Snail trail all way from the Pyrenees shows Irish may have French roots
A SNAIL could hold the key to proving that ancient humans migrated from southern France to Ireland thousands of years ago.
Scientists at the University of Nottingham say that snails found in Ireland and the Pyrenees are genetically almost identical, despite being found thousands of kilometres apart.
According to experts, most snails travel at 1mm per second. The distance from Mayo, where the snail was found, to the Pyrenees is 2,166km, meaning the trip would take 601,667 hours, or more than 68 years. Some species of snail can live for up to 25 years.
Considering snails are not renowned for their speed, ability to scale mountains, traverse rivers, or cross seas, it's believed they were taken to Ireland and eaten as snacks by humans some 8,000 years ago when they made the trip west.
The ancient people probably farmed the Grove snail, Cepaea nemoralis, researchers believe.
The study, 'Irish Cepaea nemoralis land snails have a cryptic Franco-Iberian origin that is most easily explained by the movements of Mesolithic humans', is published in the journal 'Plos One'. It was completed by Dr Angus Davison in the University of Nottingham's School of Biology.
He said a specific strain of the common Irish land snail was only found elsewhere in a restricted region of the Eastern Pyrenees, and that it was a food source for Mesolithic humans.

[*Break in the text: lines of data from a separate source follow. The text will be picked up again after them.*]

/-- item stmt-AtomisticToContinuum-12066 · crux · rank 4 · open · by planner
why it might fail: The first moment must be O(1) uniformly in N although (ρa³)^(−1/2) neighbours lie within r; near-core (hard or steep soft) and near-wall log-singularities must stay integrable with N-uniform constants; the tagged-particle coupling argument is heuristic.
sources: ReedSimonIV1978, ChungZhao1995, Reatto1969, ReattoChester1967, McMillan1965, LiebSeiringerSolovejYngvason2005
[crux] (card crux L) for v and 0 < ρ < ρ₀(v) there is C with: for all large N = n+1, with r =
(ρa)^(−1/2), B = ball(0,r) ⊂ ℝ³ and X^h = X with x₀ ↦ x₀ + h: (a) inaccessible displaced mass ∫_B
P_(X∼Ψ₀²)(Ψ₀(X^h) = 0) dh ≤ |B|/4 and (b) accessible log-oscillation ∫_B E_(X∼Ψ₀²)[|log Ψ₀²(X) − log
Ψ₀²(X^h)|; Ψ₀(X^h) ≠ 0] dh ≤ C|B| — one-variable log-Harnack of the ground state at the healing
scale, Ψ₀²-typically and in first moment (not pointwise: (ρa³)^(−1/2) neighbours sit within r, but
only fluctuations of Σ_j u(x − x_j) enter, of variance O(√(ρa³)); cores and walls give integrable
log-singularities). Intended proofs: ground-state-transformed diffusion of the tagged particle over
time r² (the in-tree GroundStateFeynmanKac layer) plus coupling, or a Moser log-Harnack inequality
for the one-variable conditional amplitude with the frozen environment as potential. Trivially true
in the junk branch. [difficulty: L] -/
@[route_item "route-AtomisticToContinuum-BECInsertionVariance", crux]
def OneBodyLogHarnack : Prop :=
  ∀ v : ℝ → ENNReal, Literature.MathematicalPhysics.QuantumManyBody.BoseGas.IsRepulsiveFiniteRange v → ∃ ρ₀ : ℝ, 0 < ρ₀ ∧ ∀ ρ : ℝ, 0 < ρ → ρ < ρ₀ → ∃ C : ℝ, ∀ᶠ n : ℕ in Filter.atTop, let L : ℝ := Literature.MathematicalPhysics.QuantumManyBody.BoseGas.sideLength ρ (n + 1); let Ψ₀ : Literature.MathematicalPhysics.QuantumManyBody.BoseGas.Config (n + 1) → ℝ := Literature.MathematicalPhysics.QuantumManyBody.BoseGas.groundState v (n + 1) L; let r : ℝ := (Real.sqrt (ρ * (Literature.MathematicalPhysics.QuantumManyBody.BoseGas.scatteringLength v).toReal))⁻¹; let B : Set Literature.MathematicalPhysics.QuantumManyBody.BoseGas.Space := Metric.ball 0 r; let Φ : Literature.MathematicalPhysics.QuantumManyBody.BoseGas.Config (n + 1) × Literature.MathematicalPhysics.QuantumManyBody.BoseGas.Space → ℝ := fun W => Ψ₀ (Function.update W.1 0 (W.1 0 + W.2)); (∫⁻ W in {W | W.2 ∈ B ∧ Φ W = 0}, ENNReal.ofReal (Ψ₀ W.1 ^ 2)) ≤ 4⁻¹ * MeasureTheory.volume B ∧ (∫⁻ W in {W | W.2 ∈ B ∧ Φ W ≠ 0}, ENNReal.ofReal (|Real.log (Ψ₀ W.1 ^ 2) - Real.log (Φ W ^ 2)| * Ψ₀ W.1 ^ 2)) ≤ ENNReal.ofReal C * MeasureTheory.volume B

/-- item stmt-AtomisticToContinuum-12067 · crux · rank 5 · open · by planner
why it might fail: Needs a UNIQUE ground state at fixed large N: automatic for finite v (positivity improving) but for hard cores / ⊤-shells the accessible region disconnects (Reed–Simon XIII.48(b); sparse jammed packings, Kahle2012) and a tie between components would put condensateNumber below λ_max(Ψ₀).
sources: ReedSimonIV1978, Kato1966, Kahle2012, BaryshnikovBubenikKahle2013, GlimmJaffe1987, LiebSeiringerSolovejYngvason2005
[crux] (frame crux: identification of condensateNumber with THE ground state, documented but
deliberately not asserted in GroundState.lean) for v, 0 < ρ < ρ₀(v) and all large N = n+1:
maxOccupation N Ψ₀ ≤ condensateNumber v N L, i.e. λ_max of the nonnegative ground state bounds from
below the sup_δ inf of λ_max over δ-near-minimisers. Content: Rellich compactness of energy-bounded
trial states on Λ_L^N, `IsGroundState.of_tendstoL2`, UNIQUENESS up to phase (HasUniqueGroundState:
Perron–Frobenius, in tree for bounded v as GroundStateFeynmanKac_holds; hard cores: energetic
dominance of the dilute component of the accessible region) and L²-lower-semicontinuity of
maxOccupation (sup of L²-continuous occupations). Trivially true in the junk branch (maxOccupation 0
= 0). [difficulty: L] -/
@[route_item "route-AtomisticToContinuum-BECInsertionVariance", crux]
def GroundStateCondensate : Prop :=
  ∀ v : ℝ → ENNReal, Literature.MathematicalPhysics.QuantumManyBody.BoseGas.IsRepulsiveFiniteRange v → ∃ ρ₀ : ℝ, 0 < ρ₀ ∧ ∀ ρ : ℝ, 0 < ρ → ρ < ρ₀ → ∀ᶠ n : ℕ in Filter.atTop, Literature.MathematicalPhysics.QuantumManyBody.BoseGas.maxOccupation (n + 1) (fun X => (Literature.MathematicalPhysics.QuantumManyBody.BoseGas.groundState v (n + 1) (Literature.MathematicalPhysics.QuantumManyBody.BoseGas.sideLength ρ (n + 1)) X : ℂ)) ≤ Literature.MathematicalPhysics.QuantumManyBody.BoseGas.condensateNumber v (n + 1) (Literature.MathematicalPhysics.QuantumManyBody.BoseGas.sideLength ρ (n + 1))

/-- item stmt-AtomisticToContinuum-12068 · support · rank 9 · closed · proved by Summit.AtomisticToContinuum.BoseEinsteinCondensation.Theorems.truncatedSwapJensen_proof @ 0d3644d1b193 (prover) · by planner
sources: PenroseOnsager1956, HerdmanEtAl2014, Reatto1969
[support] (identity + truncated Jensen; REPAIRED form of the refuted BECSwapAffinity.SwapJensen =
stmt-AtomisticToContinuum-3980: the hypothesis 0 ≤ C is added — the n = 0, θ = 1, C = −2 witness of
BECSwapAffinitySwapJensen_refuted is excluded and for C ≥ 0 the argument is untouched; typed for any
measurable Φ ≥ 0 with ∫Φ² ≤ 1, so it applies to groundState in both branches) for every n, Φ, θ > 0
and C ≥ 0: accessible mass ≥ θ and accessible swap entropy ≤ C imply swapPurity n Φ ≥
θ·exp(−C/(2θ)). Proof: swapPurity = ∫√(pq) (`swapPurity_eq_lintegral_of_nonneg`) =
P(G)·E_(P(·|G))√(q/p) ≥ P(G)·exp(−D/(2P(G))) by Jensen for exp on the probability P(·|G) ((log q/p)⁺
is integrable since E√(q/p) ≤ P(G)^(−1/2), (log q/p)⁻ by hypothesis), D ≤ C, and M ↦ M e^(−C/(2M))
is increasing for C ≥ 0; Real.log 0 = 0 matches 0·log 0 = 0. [difficulty: M] -/
@[route_item "route-AtomisticToContinuum-BECInsertionVariance", crux]
def TruncatedSwapJensen : Prop :=
  ∀ (n : ℕ) (Φ : Literature.MathematicalPhysics.QuantumManyBody.BoseGas.Config (n + 1) → ℝ), Measurable Φ → (∀ X, 0 ≤ Φ X) → (∫⁻ X, (‖(Φ X : ℂ)‖₊ : ENNReal) ^ 2) ≤ 1 → ∀ θ C : ℝ, 0 < θ → 0 ≤ C → let p : Literature.MathematicalPhysics.QuantumManyBody.BoseGas.Config (n + 1) × Literature.MathematicalPhysics.QuantumManyBody.BoseGas.Config (n + 1) → ℝ := fun Z => Φ Z.1 ^ 2 * Φ Z.2 ^ 2; let q : Literature.MathematicalPhysics.QuantumManyBody.BoseGas.Config (n + 1) × Literature.MathematicalPhysics.QuantumManyBody.BoseGas.Config (n + 1) → ℝ := fun Z => Φ (Function.update Z.1 0 (Z.2 0)) ^ 2 * Φ (Function.update Z.2 0 (Z.1 0)) ^ 2; ENNReal.ofReal θ ≤ (∫⁻ Z in {Z | q Z ≠ 0}, ENNReal.ofReal (p Z)) → (∫⁻ Z in {Z | q Z ≠ 0}, ENNReal.ofReal (p Z * (Real.log (p Z) - Real.log (q Z)))) ≤ ENNReal.ofReal C → ENNReal.ofReal (θ * Real.exp (-(C / (2 * θ)))) ≤ Literature.MathematicalPhysics.QuantumManyBody.BoseGas.swapPurity n (fun X => (Φ X : ℂ))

The Garonne river which flanked the Pyrenees was an ancient route to the Atlantic, and the fact there was a continuous fossil record over 8,000 years of the snail suggested it was brought to Ireland by people living in the region.
"The surprising finding is that populations of one species of snail in Ireland seemed to originate from the northern flanks of the Pyrenees in southern France, and were not found in intervening countries," he said.
"The intriguing implication is that the genetics of snails might shed light on a very old human-migration event."
There is widespread evidence that they were eaten and possibly even farmed in the Mediterranean region, "so could have been included as a portable packed lunch," he added.
Advances in genetics have helped explain the phenomenon, which could account for the first wave of colonisation from Europe across Britain and Ireland.
Samples were obtained between 2005 and 2007, from remote locations in France, Spain, Ireland and the Pyrenees. DNA was extracted from thin slices of foot muscle, from 880 individual snails.
The specific strain of DNA from Cepaea nemoralis was only commonly found in southern France and Ireland, with a small number in the Isle of Man and a single specimen from Wales.
Researchers said that trading links were established between Ireland and Iberia which provided "ample opportunities" for land snails to be transported in cargo.
Archaeological evidence showed they were commonly eaten, while a Bronze-Age ship from Turkey shows that people have transported land snails across the oceans for at least 3,000 years.